- **ASSIGNMENT**:
The expected answer is the set of lines in the data below between the line holding "import Literature.IUT.HodgeArakelov.RealifiedDataDegreeTorsor" and the line holding "3.5, (i), equipped", inclusive, written out exactly.

- **SUPPLIED DATA**:
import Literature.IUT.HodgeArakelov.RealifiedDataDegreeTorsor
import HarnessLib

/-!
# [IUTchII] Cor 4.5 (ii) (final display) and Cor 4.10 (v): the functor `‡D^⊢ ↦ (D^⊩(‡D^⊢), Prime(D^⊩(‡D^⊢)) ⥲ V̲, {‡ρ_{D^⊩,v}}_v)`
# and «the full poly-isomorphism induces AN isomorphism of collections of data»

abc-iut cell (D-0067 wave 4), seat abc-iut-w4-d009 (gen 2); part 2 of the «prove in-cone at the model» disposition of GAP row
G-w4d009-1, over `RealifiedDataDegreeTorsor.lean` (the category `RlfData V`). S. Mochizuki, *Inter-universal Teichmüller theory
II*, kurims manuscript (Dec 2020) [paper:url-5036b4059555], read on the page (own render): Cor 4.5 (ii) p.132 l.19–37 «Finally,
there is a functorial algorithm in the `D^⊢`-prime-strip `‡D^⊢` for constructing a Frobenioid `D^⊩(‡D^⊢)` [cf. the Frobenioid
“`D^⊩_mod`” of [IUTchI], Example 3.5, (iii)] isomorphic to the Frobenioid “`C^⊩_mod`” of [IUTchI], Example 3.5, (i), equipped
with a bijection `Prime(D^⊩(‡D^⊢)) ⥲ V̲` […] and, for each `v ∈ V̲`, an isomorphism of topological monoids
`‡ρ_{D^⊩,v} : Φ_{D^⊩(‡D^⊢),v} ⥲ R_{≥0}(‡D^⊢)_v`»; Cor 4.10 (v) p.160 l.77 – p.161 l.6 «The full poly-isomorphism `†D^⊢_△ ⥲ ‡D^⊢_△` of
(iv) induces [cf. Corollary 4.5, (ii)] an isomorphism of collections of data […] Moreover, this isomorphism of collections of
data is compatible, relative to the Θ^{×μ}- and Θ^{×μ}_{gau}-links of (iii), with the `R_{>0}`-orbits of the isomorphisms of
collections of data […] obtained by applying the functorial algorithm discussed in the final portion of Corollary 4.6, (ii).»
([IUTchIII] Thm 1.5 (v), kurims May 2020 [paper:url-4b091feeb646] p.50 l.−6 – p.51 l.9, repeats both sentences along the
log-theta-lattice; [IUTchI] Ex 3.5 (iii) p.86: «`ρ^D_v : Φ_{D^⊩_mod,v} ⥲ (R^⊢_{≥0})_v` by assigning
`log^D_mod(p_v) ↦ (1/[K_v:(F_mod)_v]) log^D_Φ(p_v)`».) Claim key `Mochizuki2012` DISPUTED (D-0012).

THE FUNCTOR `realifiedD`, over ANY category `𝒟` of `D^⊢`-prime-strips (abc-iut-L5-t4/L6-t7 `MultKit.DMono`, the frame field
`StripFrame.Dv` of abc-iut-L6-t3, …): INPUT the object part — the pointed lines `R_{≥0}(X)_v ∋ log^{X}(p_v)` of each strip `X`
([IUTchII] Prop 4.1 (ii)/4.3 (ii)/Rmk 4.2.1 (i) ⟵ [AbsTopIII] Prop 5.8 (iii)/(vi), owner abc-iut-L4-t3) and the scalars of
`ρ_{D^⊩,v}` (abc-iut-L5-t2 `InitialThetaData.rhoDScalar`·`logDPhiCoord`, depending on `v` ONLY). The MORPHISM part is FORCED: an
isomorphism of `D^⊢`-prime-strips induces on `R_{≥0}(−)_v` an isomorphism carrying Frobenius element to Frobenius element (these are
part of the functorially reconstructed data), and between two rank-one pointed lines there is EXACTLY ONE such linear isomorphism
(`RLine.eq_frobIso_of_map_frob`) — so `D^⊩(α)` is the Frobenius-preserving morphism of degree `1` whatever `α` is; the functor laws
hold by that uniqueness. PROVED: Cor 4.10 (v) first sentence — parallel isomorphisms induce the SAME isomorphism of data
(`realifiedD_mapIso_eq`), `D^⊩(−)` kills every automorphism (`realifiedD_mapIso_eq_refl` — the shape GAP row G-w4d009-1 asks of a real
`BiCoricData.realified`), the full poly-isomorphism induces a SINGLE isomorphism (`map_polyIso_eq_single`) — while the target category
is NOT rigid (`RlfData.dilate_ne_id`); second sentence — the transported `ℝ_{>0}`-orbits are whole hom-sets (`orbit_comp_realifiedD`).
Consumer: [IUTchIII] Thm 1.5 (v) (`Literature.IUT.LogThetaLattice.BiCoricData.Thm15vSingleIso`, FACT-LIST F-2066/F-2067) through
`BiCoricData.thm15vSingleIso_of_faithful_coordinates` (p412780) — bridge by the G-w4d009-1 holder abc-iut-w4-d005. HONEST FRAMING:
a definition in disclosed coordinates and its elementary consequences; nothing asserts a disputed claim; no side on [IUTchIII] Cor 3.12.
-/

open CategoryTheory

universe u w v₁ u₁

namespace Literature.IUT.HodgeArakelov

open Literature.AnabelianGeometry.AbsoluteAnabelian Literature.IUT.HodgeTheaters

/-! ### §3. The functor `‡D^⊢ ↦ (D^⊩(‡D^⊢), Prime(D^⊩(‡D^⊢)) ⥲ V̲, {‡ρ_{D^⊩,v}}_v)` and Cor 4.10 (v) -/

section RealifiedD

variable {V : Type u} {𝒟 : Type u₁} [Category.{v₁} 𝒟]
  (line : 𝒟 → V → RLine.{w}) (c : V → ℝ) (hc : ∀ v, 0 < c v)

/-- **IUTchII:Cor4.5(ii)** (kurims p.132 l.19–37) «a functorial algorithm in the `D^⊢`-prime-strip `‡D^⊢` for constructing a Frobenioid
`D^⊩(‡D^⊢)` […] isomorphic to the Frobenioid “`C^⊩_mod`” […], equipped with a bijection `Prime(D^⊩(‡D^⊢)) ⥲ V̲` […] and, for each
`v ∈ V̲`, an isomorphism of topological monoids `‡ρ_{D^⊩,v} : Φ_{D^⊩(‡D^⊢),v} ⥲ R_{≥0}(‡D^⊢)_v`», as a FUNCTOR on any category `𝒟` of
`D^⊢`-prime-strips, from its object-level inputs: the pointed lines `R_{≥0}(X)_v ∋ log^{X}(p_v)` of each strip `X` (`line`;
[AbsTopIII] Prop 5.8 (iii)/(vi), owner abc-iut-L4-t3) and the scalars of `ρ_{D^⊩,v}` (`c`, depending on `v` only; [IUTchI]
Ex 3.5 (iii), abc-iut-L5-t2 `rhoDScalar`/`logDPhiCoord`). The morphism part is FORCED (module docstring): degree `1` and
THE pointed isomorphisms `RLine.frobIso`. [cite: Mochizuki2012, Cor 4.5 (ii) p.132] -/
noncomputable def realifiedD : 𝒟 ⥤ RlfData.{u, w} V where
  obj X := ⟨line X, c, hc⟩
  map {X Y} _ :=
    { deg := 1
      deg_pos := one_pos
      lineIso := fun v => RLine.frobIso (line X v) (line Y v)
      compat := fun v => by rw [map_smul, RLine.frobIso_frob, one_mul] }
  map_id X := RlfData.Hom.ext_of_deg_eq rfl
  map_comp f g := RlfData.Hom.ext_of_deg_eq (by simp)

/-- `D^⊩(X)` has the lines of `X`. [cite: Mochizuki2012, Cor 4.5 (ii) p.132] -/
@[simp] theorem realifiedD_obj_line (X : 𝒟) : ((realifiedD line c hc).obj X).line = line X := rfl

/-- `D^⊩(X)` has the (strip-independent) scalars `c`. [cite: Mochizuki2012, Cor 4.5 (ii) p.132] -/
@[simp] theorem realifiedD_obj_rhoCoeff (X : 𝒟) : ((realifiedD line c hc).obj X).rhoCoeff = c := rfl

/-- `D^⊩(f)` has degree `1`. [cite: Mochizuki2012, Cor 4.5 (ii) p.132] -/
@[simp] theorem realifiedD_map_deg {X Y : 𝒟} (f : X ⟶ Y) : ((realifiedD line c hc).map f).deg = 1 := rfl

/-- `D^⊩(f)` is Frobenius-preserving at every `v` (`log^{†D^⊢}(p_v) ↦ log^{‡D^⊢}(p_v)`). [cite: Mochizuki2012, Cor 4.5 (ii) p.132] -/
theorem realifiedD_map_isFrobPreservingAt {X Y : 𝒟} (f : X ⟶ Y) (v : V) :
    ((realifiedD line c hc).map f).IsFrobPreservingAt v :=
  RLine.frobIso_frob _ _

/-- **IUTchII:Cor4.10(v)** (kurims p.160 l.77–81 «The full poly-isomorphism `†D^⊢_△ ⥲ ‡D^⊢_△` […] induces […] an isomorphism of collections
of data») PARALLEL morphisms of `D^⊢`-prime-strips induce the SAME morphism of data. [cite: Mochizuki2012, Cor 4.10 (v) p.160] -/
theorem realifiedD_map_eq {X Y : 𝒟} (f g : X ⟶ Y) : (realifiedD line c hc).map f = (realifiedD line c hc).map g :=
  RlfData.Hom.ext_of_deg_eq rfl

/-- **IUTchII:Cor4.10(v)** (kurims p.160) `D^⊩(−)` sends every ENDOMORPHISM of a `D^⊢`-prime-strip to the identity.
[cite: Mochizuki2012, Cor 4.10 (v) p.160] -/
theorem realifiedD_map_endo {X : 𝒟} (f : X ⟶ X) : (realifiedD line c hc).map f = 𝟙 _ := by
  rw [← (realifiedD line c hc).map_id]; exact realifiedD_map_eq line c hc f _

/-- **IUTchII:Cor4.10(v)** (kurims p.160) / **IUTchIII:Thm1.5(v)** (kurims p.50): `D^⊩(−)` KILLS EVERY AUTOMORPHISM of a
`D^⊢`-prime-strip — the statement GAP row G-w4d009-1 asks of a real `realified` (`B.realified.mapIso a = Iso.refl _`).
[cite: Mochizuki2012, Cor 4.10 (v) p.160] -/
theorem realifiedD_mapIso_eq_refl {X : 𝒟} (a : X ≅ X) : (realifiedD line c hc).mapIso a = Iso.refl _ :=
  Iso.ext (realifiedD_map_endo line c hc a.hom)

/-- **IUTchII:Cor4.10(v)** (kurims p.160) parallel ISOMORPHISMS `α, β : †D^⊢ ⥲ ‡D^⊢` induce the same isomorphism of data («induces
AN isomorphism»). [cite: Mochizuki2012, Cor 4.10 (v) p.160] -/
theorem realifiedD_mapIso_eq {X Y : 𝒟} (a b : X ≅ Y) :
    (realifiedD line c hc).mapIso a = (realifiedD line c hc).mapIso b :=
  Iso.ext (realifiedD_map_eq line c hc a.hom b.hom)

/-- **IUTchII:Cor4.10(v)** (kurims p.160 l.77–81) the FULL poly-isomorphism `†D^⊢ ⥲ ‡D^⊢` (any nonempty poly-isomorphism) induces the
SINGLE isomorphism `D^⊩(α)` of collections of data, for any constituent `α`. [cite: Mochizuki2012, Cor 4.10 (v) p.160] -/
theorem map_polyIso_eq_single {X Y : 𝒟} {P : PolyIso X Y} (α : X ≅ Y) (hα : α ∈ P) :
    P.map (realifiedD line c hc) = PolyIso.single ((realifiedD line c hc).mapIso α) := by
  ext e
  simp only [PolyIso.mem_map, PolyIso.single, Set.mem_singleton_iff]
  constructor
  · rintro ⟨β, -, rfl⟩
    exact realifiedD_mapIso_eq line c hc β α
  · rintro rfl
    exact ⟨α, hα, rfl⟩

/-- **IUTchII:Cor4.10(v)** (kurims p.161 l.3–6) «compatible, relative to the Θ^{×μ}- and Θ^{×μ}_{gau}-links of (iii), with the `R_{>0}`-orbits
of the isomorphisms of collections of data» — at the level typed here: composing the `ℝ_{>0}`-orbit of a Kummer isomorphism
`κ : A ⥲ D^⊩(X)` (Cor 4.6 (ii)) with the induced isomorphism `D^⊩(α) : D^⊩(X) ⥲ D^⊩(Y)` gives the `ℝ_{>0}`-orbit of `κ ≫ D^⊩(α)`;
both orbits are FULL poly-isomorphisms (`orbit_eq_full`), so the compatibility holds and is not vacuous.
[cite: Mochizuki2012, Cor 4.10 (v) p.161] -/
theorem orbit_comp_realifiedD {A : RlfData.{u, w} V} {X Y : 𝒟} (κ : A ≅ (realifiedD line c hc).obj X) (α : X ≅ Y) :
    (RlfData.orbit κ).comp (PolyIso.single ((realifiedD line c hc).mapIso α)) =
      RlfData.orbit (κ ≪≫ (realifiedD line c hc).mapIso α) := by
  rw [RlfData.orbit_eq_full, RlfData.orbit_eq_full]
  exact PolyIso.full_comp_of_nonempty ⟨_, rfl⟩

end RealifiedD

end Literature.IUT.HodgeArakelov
---
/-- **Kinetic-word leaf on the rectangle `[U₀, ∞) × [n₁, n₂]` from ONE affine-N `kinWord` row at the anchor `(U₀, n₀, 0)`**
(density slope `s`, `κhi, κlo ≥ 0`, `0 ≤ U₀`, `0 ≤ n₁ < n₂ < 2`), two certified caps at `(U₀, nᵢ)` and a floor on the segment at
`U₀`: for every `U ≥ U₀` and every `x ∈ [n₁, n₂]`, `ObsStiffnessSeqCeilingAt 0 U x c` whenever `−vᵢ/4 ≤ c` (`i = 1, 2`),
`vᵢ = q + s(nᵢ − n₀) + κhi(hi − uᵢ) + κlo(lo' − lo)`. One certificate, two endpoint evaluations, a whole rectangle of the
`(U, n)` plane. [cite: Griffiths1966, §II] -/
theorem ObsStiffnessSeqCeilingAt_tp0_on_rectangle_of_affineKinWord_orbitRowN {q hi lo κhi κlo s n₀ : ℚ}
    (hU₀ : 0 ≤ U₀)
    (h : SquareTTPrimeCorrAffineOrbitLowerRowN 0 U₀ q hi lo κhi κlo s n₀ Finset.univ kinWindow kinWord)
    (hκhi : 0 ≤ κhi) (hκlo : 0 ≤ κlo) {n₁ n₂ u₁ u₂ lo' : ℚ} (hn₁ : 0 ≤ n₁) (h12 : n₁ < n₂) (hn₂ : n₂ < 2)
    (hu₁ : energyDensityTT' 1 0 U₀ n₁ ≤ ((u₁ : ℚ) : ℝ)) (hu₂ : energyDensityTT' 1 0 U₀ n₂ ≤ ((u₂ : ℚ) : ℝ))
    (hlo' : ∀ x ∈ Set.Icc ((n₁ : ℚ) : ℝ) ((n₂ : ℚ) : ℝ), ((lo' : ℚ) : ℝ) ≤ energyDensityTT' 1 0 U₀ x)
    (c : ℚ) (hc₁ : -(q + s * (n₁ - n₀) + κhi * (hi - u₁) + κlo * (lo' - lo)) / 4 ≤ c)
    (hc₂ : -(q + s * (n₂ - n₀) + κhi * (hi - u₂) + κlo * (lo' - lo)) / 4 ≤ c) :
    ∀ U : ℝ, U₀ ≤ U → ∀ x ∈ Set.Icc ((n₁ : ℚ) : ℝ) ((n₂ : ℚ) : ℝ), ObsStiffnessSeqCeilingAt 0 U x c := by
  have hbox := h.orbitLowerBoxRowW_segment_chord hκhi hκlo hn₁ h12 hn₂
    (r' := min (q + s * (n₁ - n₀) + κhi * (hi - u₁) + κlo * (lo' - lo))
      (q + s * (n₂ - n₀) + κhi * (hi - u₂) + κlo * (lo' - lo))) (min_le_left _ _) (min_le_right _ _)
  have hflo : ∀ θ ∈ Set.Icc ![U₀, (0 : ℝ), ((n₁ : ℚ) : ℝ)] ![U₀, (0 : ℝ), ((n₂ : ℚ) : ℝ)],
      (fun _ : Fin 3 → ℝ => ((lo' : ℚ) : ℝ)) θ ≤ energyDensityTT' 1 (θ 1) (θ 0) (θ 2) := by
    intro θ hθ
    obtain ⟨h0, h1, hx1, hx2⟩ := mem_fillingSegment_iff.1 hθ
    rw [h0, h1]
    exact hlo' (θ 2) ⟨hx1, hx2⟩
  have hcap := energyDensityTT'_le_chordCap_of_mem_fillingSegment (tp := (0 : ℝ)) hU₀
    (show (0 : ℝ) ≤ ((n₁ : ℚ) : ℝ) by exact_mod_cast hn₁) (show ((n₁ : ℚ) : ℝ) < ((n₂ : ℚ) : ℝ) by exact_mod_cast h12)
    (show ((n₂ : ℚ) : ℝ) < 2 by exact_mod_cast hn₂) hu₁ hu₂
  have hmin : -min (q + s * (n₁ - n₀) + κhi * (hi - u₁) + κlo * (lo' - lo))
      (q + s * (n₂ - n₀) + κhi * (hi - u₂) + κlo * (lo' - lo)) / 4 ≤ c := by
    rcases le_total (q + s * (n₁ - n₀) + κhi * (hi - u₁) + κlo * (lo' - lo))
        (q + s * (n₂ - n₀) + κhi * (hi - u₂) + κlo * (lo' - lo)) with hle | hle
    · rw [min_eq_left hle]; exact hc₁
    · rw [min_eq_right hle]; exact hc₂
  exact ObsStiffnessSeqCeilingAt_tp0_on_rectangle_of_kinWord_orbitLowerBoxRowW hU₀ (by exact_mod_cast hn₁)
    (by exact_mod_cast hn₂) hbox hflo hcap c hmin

- **EXERCISE RESPONSE**:
import Literature.IUT.HodgeArakelov.RealifiedDataDegreeTorsor
import HarnessLib

/-!
# [IUTchII] Cor 4.5 (ii) (final display) and Cor 4.10 (v): the functor `‡D^⊢ ↦ (D^⊩(‡D^⊢), Prime(D^⊩(‡D^⊢)) ⥲ V̲, {‡ρ_{D^⊩,v}}_v)`
# and «the full poly-isomorphism induces AN isomorphism of collections of data»

abc-iut cell (D-0067 wave 4), seat abc-iut-w4-d009 (gen 2); part 2 of the «prove in-cone at the model» disposition of GAP row
G-w4d009-1, over `RealifiedDataDegreeTorsor.lean` (the category `RlfData V`). S. Mochizuki, *Inter-universal Teichmüller theory
II*, kurims manuscript (Dec 2020) [paper:url-5036b4059555], read on the page (own render): Cor 4.5 (ii) p.132 l.19–37 «Finally,
there is a functorial algorithm in the `D^⊢`-prime-strip `‡D^⊢` for constructing a Frobenioid `D^⊩(‡D^⊢)` [cf. the Frobenioid
“`D^⊩_mod`” of [IUTchI], Example 3.5, (iii)] isomorphic to the Frobenioid “`C^⊩_mod`” of [IUTchI], Example 3.5, (i), equipped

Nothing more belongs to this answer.